Write out every line of the material exactly as it appears.

*** Data Section Begins ***

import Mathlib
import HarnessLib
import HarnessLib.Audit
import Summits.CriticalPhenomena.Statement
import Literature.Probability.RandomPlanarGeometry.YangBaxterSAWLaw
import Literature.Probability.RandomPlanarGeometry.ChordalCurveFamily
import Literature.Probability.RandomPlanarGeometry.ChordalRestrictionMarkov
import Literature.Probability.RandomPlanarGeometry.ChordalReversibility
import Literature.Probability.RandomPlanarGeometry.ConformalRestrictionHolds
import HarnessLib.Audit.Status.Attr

*** Data Section Ends ***

Solution to the problem:
import Mathlib
import HarnessLib
import HarnessLib.Audit
import Summits.CriticalPhenomena.Statement
import Literature.Probability.RandomPlanarGeometry.YangBaxterSAWLaw
import Literature.Probability.RandomPlanarGeometry.ChordalCurveFamily
import Literature.Probability.RandomPlanarGeometry.ChordalRestrictionMarkov
import Literature.Probability.RandomPlanarGeometry.ChordalReversibility
import Literature.Probability.RandomPlanarGeometry.ConformalRestrictionHolds
import HarnessLib.Audit.Status.Attr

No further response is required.